Filomeno Manaças | Jornal de Angola | opinião
A democracia angolana passa por um momento em que enfrenta sérios desafios. Mas essa é uma razão por que devemos permanecer firmes e decididos a defender os seus valores fundamentais e a não permitir que pirómanos dispostos a incendiar a pradaria tomem de assalto o palco político.
Os incidentes de segunda-feira,
em que a greve dos taxistas foi aproveitada para se saquear e vandalizar o
comité de acção do MPLA, no distrito do Benfica, e apedrejar e incendiar um
autocarro onde seguiam trabalhadores da saúde, não nos deve levar a confundir
as situações, nem a aceitar o inaceitável.
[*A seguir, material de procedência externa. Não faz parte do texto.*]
import Summits.BirchSwinnertonDyer.Rank1Residual.X11b.KolyvaginShaOrderByName
import HarnessLib

/-!
# Kolyvagin's ORDER bound at ONE odd surjective prime in the `M₀`-currency (`p^{M₀} x₀ = y_K ∉ p^{M₀+1}E(K)`),
# K-side and ℚ-side, with the duality inputs BY NAME (`casselsTate_levelInputs K`,
# `exists_weilPairing_holds`) — companion of `X11b/KolyvaginShaOrderByName.lean` (INDEX currency)

Cell `b2b-bsdres`, team x11b3 (N8/O2 = X11b @ 3); seat x11b3-p2 GEN 55 (unit claimed D-0075 →
BSD:K2/P4 «Kolyvagin-in-kernel»). Summit-side THEOREM-ONLY file (no definition, no named fact,
no `sorry`); `K : Type`; a general odd prime `p`. LINE (D-0145): the same declared support items as
the companion file (stmt-BirchSwinnertonDyer-19411 `ClassicalInputsThree` ∕ `PublishedInputsKolyThree`,
shared item 20191 `ShimuraCasselsTateLevelInputs` = `∀ K, casselsTate_levelInputs K`).

HONEST FRAMING (cell `b2b-bsdres`, run/shared/lean/b2b/bsd-rank1-residual/, verbatim in every
file): the goal of the cell is to DELETE the COMBINATION-SHAPED residual classes of the
Birch–Swinnerton-Dyer formula for ALL analytic-rank `≤ 1` elliptic curves over `ℚ` — "full BSD
formula for every rank `≤ 1` curve in class `C`" assembled STRICTLY from published theorems — so
that the rank-`≤ 1` remainder becomes exactly the CONSTRUCTION-SHAPED classes, which are TYPED
(missing-input `Prop`s), NOT attempted.  This is not "finishing BSD".  Nothing here is booked; no
mark / label / count / tier moves; X11b @ `p` stays OPEN / CONSTRUCTION-SHAPED.

WHAT THIS FILE DOES.  The companion file gives McCallum's §1 Theorem (Kolyvagin) BY NAME in the
Heegner-INDEX currency (`M₀ = ord_p [E(K) : ℤ y_K]`, finite index displayed or supplied by
`kolyvagin`).  The tree's K2 consumers that carry a DIVISIBILITY certificate instead of the index —
`p^{M₀} x₀ = y_K`, `y_K ∉ p^{M₀+1} E(K)`, `M₀ ≥ 1` (the `M₀`-form ENDs
`card_sha_primary_le_at_of_gross1991E0_of_localDuality_of_prop37` ∕
`card_sha_rat_primary_le_of_gross1991E0_of_localDuality_of_prop37`, x11b3 GEN 54) — get here the same
two ENDs with EVERY displayed duality binder (`c`, `e`, `hμ`, `hadd₁`, `hadd₂`, `hgal`, `halt`,
`hnondeg`, `inv`, `hPT'`, `hinv`, `hH3`, `hB`, `hPτ`) REPLACED by the named fact
`casselsTate_levelInputs K` (+ the tree theorems `exists_weilPairing_holds`,
`exists_conj_of_isImaginaryQuadratic`): no finite-index hypothesis, no rank input.  CONDITIONAL on
EXACTLY the three named facts {`Gross1991_heegnerPoint_sub_ratTorsion_mem_E0`,
`GrossLMS1991.prop37_2_reductionCongruence N W K p`, `casselsTate_levelInputs K`} (PUBLISHED, NOT
discharged) + `hN`; nothing booked; no census number moves (T7).

References: [cite: McCallumLMS1991, §1 Theorem (Kolyvagin), Thm. 5.4, Cor. 5.6]
[cite: GrossLMS1991, Thm. 2.2 (2), §3 Prop. 3.7 (2), §6 Prop. 6.2 (1)]
[cite: MilneADT2006, Ch. I §6, Prop. 6.9, Thm. 6.13(a)] [cite: SilvermanAEC2009, Prop. III.8.1]
[cite: SerreGaloisCohomology1997, I.§2.4]

presearch: `rg _of_casselsTateLevelInputs Summits/BirchSwinnertonDyer/Rank1Residual/X11b/` → only the
companion file (INDEX currency); nothing minted.
-/

noncomputable section

namespace Summit.BirchSwinnertonDyer.Rank1Residual.X11b.KolyvaginDischarged

open scoped Classical
open WeierstrassCurve Field NumberField IsDedekindDomain Function
open Literature.NumberTheory.EllipticCurves Literature.NumberTheory.GaloisRepresentations
open Literature.NumberTheory.EllipticCurves.ModularForms
open Literature.NumberTheory.GaloisCohomology
open Literature.NumberTheory.EllipticCurves.GrossLMS1991 (prop37_2_reductionCongruence)
open Summit.BirchSwinnertonDyer.Rank1Residual.X11b.KolyvaginAssembly

variable {K : Type} [Field K] [NumberField K] {N : ℕ} {W : WeierstrassCurve ℚ}

/-- **McCallum 1991 §1 Theorem (Kolyvagin) at ONE odd surjective prime `p`, `M₀`-currency, K-side, with
the duality inputs BY NAME:** for `p^{M₀} x₀ = y_K ∉ p^{M₀+1} E(K)`, `M₀ ≥ 1` (`E = W/ℚ` globally
minimal without CM, `N = N_E`, `K` imaginary quadratic Heegner with `d_K ∉ {−3, −4}`, `y_K` a
non-torsion Heegner point, `ρ̄_{E,p}` onto): `Ш(E/K)[p^∞]` finite ∧ killed by `p^{M₀}` ∧
`#Ш(E/K)[p^∞] ≤ p^{2M₀}` ∧ `ord_p # ≤ 2M₀`.  The complex conjugation, the Weil pairing on `E[p^{2M₀}]`
(`exists_weilPairing_holds`) and `casselsTate_levelInputs K` feed every displayed binder of
`card_sha_primary_le_at_of_gross1991E0_of_localDuality_of_prop37`.  CONDITIONAL on EXACTLY the three
named facts (PUBLISHED, NOT discharged) + `hN`; nothing booked; no mark / count / tier moves.
[cite: McCallumLMS1991, §1 Theorem (Kolyvagin), Cor. 5.6] [cite: GrossLMS1991, §3 Prop. 3.7 (2), §6 Prop. 6.2 (1)]
[cite: MilneADT2006, Ch. I §6, Thm. 6.13(a)] [cite: SilvermanAEC2009, Prop. III.8.1] -/
theorem card_sha_primary_le_at_of_gross1991E0_of_prop37_of_casselsTateLevelInputs [NeZero N]
    [W.IsGloballyMinimal] {p : ℕ} (hp : p.Prime) (hp2 : p ≠ 2)
    (hN : ∀ [W.IsElliptic], N = W.conductorNorm ℤ)
    (hE0 : Gross1991_heegnerPoint_sub_ratTorsion_mem_E0)
    (hγ : prop37_2_reductionCongruence N W K p) (hCT : casselsTate_levelInputs K) :
    ∀ [W.IsElliptic] (_hE : ¬ W.HasCM) (_hK : IsImaginaryQuadratic K)
      (_hD : NumberField.discr K ≠ -3 ∧ NumberField.discr K ≠ -4)
      (_hH : SatisfiesHeegnerHypothesis N K)
      {P : (W.baseChange K).toAffine.Point} (_hP : IsHeegnerPoint N W K P)
      (_hnt : ¬ IsOfFinAddOrder P) (_hρ : W.HasSurjectiveModNGaloisRep p)
      {M₀ : ℕ} (_hM₀ : 1 ≤ M₀) {x₀ : (W.baseChange K).toAffine.Point} (_hx₀ : p ^ M₀ • x₀ = P)
      (_hmax : ∀ Q : (W.baseChange K).toAffine.Point, p ^ (M₀ + 1) • Q ≠ P),
      Finite (AddCommGroup.primaryComponent (W.baseChange K).sha p) ∧
      (∀ c ∈ AddCommGroup.primaryComponent (W.baseChange K).sha p, p ^ M₀ • c = 0) ∧
      Nat.card (AddCommGroup.primaryComponent (W.baseChange K).sha p) ≤ p ^ (2 * M₀) ∧
      padicValNat p (Nat.card (AddCommGroup.primaryComponent (W.baseChange K).sha p)) ≤ 2 * M₀ := by
  intro _ hE hK hD hH P hP hnt hρ M₀ hM₀ x₀ hx₀ hmax
  haveI : (W.baseChange K).IsElliptic := inferInstanceAs (W.map (algebraMap ℚ K)).IsElliptic
  haveI : NeZero (p ^ M₀) := ⟨pow_ne_zero _ hp.ne_zero⟩
  obtain ⟨c, hc, hcc⟩ := exists_conj_of_isImaginaryQuadratic (K := K) hK
  have h2 : 2 ≤ p ^ M₀ * p ^ M₀ :=
    le_trans (le_trans hp.two_le (Nat.le_self_pow (by omega) p))
      (Nat.le_mul_of_pos_right _ (NeZero.pos (p ^ M₀)))
  have hq : ((p ^ M₀ * p ^ M₀ : ℕ) : K) ≠ 0 :=
    Nat.cast_ne_zero.mpr (mul_ne_zero (NeZero.ne (p ^ M₀)) (NeZero.ne (p ^ M₀)))
  obtain ⟨e, hμ, hadd₁, hadd₂, halt, hnd, hgal⟩ :=
    exists_weilPairing_holds (W.baseChange K) (p ^ M₀ * p ^ M₀) h2 hq
  obtain ⟨inv, hPT', hH3, hperf, hB, hPτ⟩ :=
    hCT W p M₀ hp hp2 hM₀ c hc hcc e hμ hadd₁ hadd₂ hgal halt hnd
  exact card_sha_primary_le_at_of_gross1991E0_of_localDuality_of_prop37 hp hp2 hN hE0 hγ hE hK hD hH hP
    hnt hρ hM₀ hc hcc hx₀ hmax e hμ hadd₁ hadd₂ hgal halt hnd inv hPT' (fun v ↦ (hperf v).1.injective)
    hH3 hB hPτ

/-- **The same over `ℚ`** (descent by the fact-free `sha_primary_order_of_baseChange_of_coprime`, `p`
odd prime to `[K : ℚ] = 2`): for `p^{M₀} x₀ = y_K ∉ p^{M₀+1} E(K)`, `M₀ ≥ 1`: `Ш(E/ℚ)[p^∞]` finite ∧
killed by `p^{M₀}` ∧ `#Ш(E/ℚ)[p^∞] ≤ p^{2M₀}` ∧ `ord_p # ≤ 2M₀`, with the duality inputs BY NAME.
CONDITIONAL on EXACTLY the three named facts {`Gross1991_heegnerPoint_sub_ratTorsion_mem_E0`,
`prop37_2_reductionCongruence N W K p`, `casselsTate_levelInputs K`} + `hN`; nothing booked; no mark /
count / tier moves. [cite: McCallumLMS1991, §1 Theorem (Kolyvagin), Cor. 5.6]
[cite: GrossLMS1991, Thm. 2.2 (2), §3 Prop. 3.7 (2), §6 Prop. 6.2 (1)] [cite: SerreGaloisCohomology1997, I.§2.4] -/
theorem card_sha_rat_primary_le_of_gross1991E0_of_prop37_of_casselsTateLevelInputs [NeZero N]
    [W.IsGloballyMinimal] {p : ℕ} (hp : p.Prime) (hp2 : p ≠ 2)
    (hN : ∀ [W.IsElliptic], N = W.conductorNorm ℤ)
    (hE0 : Gross1991_heegnerPoint_sub_ratTorsion_mem_E0)
    (hγ : prop37_2_reductionCongruence N W K p) (hCT : casselsTate_levelInputs K) :
    ∀ [W.IsElliptic] (_hE : ¬ W.HasCM) (_hK : IsImaginaryQuadratic K)
      (_hD : NumberField.discr K ≠ -3 ∧ NumberField.discr K ≠ -4)
      (_hH : SatisfiesHeegnerHypothesis N K)
      {P : (W.baseChange K).toAffine.Point} (_hP : IsHeegnerPoint N W K P)
      (_hnt : ¬ IsOfFinAddOrder P) (_hρ : W.HasSurjectiveModNGaloisRep p)
      {M₀ : ℕ} (_hM₀ : 1 ≤ M₀) {x₀ : (W.baseChange K).toAffine.Point} (_hx₀ : p ^ M₀ • x₀ = P)
      (_hmax : ∀ Q : (W.baseChange K).toAffine.Point, p ^ (M₀ + 1) • Q ≠ P),
      Finite (AddCommGroup.primaryComponent W.sha p) ∧
      (∀ c ∈ AddCommGroup.primaryComponent W.sha p, p ^ M₀ • c = 0) ∧
      Nat.card (AddCommGroup.primaryComponent W.sha p) ≤ p ^ (2 * M₀) ∧
      padicValNat p (Nat.card (AddCommGroup.primaryComponent W.sha p)) ≤ 2 * M₀ := by
  intro _ hE hK hD hH P hP hnt hρ M₀ hM₀ x₀ hx₀ hmax
  haveI : Algebra.IsQuadraticExtension ℚ K := ⟨hK.1⟩
  have hcop : p.Coprime (Module.finrank ℚ K) := by
    rw [hK.1]; exact (Nat.coprime_primes hp Nat.prime_two).mpr hp2
  exact sha_primary_order_of_baseChange_of_coprime W K hp hcop
    (card_sha_primary_le_at_of_gross1991E0_of_prop37_of_casselsTateLevelInputs hp hp2 hN hE0 hγ hCT hE hK
      hD hH hP hnt hρ hM₀ hx₀ hmax)

end Summit.BirchSwinnertonDyer.Rank1Residual.X11b.KolyvaginDischarged

end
Em democracia, o direito à greve e à manifestação é uma prerrogativa que tem
consagração constitucional e legal, à qual devem fazer recurso todas as
entidades beneficiárias que entenderem se terem esgotado as vias normais
(diálogo/negociações) para fazer valer os seus interesses. Mas esse direito não
pode, não deve ser exercido ou o seu exercício pressupor a ofensa grave a
outros direitos.
Nenhuma paralisação laboral ou manifestação pode ser sinónimo de saque, de
vandalização, de destruição, de atear fogo e incendiar quem quer que seja ou de
qualquer instituição que seja. Não importa se de um comité de acção do MPLA, de
um comité de acção da UNITA, de uma estrutura de qualquer outra formação
política, de bens públicos ou privados. A mão firme e pesada das autoridades
deve fazer-se sentir para assegurar a ordem e tranquilidade públicas.
O que ocorreu segunda-feira acabou por manchar a greve dos taxistas, que têm a obrigação de, perante a sociedade, trabalhar para demonstrar que agem de modo livre, sem influências de forças políticas e movidos apenas pela vontade de defender os seus interesses. Ficou evidente, nas intervenções feitas na rádio, que os taxistas queixam-se de estarem a ser arrastados num diálogo que mais parece de surdos, em que há poucos resultados concretos na satisfação das suas reivindicações, denotando um tratamento menos sério em relação às suas preocupações, apesar de o tempo em que se anda a negociar com as autoridades aparentemente sugerir que as coisas estão a andar e estão no bom caminho.
Sendo legítimas as questões suscitadas pelos taxistas, até porque a maior parte delas bem acolhidas, o desafio que têm pela frente está em lutar para impor a separação de águas, ou seja, fazer valer as suas reivindicações no plano estritamente associativo, algo que não parece ser fácil, tendo em conta relatos de compromissos partidários que algumas das suas figuras ou integrantes possuem, o que não permite afastar de todo a tese da existência de motivações políticas nos actos de vandalismo ocorridos na segunda-feira.
Outro aspecto não menos relevante, e que não pode passar despercebido, é que quem está em greve não tem o direito de obrigar quem não quer aderir à paralisação a fazê-lo. É do mais elementar princípio do Direito que a vontade é fundamental na autodeterminação das pessoas. Ameaçar, coagir os colegas a desembarcarem passageiros e inibi-los de exercer a actividade configura violação de direitos. É, todavia, importante que os taxistas possam exercer a sua actividade com a dignidade que reclamam, como aliás é direito de qualquer outra profissão.
Os incidentes de segunda-feira colocaram à prova, mais uma vez, a serenidade e a capacidade das forças da ordem pública, que actuaram sem embarcar no convite para a violência feita de forma deliberada. Quem tentou imolar o jornalista da Palanca TV, quem saqueou e incendiou os bens do comité de acção do MPLA, no distrito do Benfica, quem apedrejou o autocarro da saúde com os trabalhadores no seu interior, fê-lo de forma consciente e em busca de resultados. Quem, realmente, está comprometido com a democracia não pode olhar para tudo isso e achar normal e esperar que, amanhã, as coisas se repitam. É preciso parar essa maneira de ver a democracia como permissão para tudo.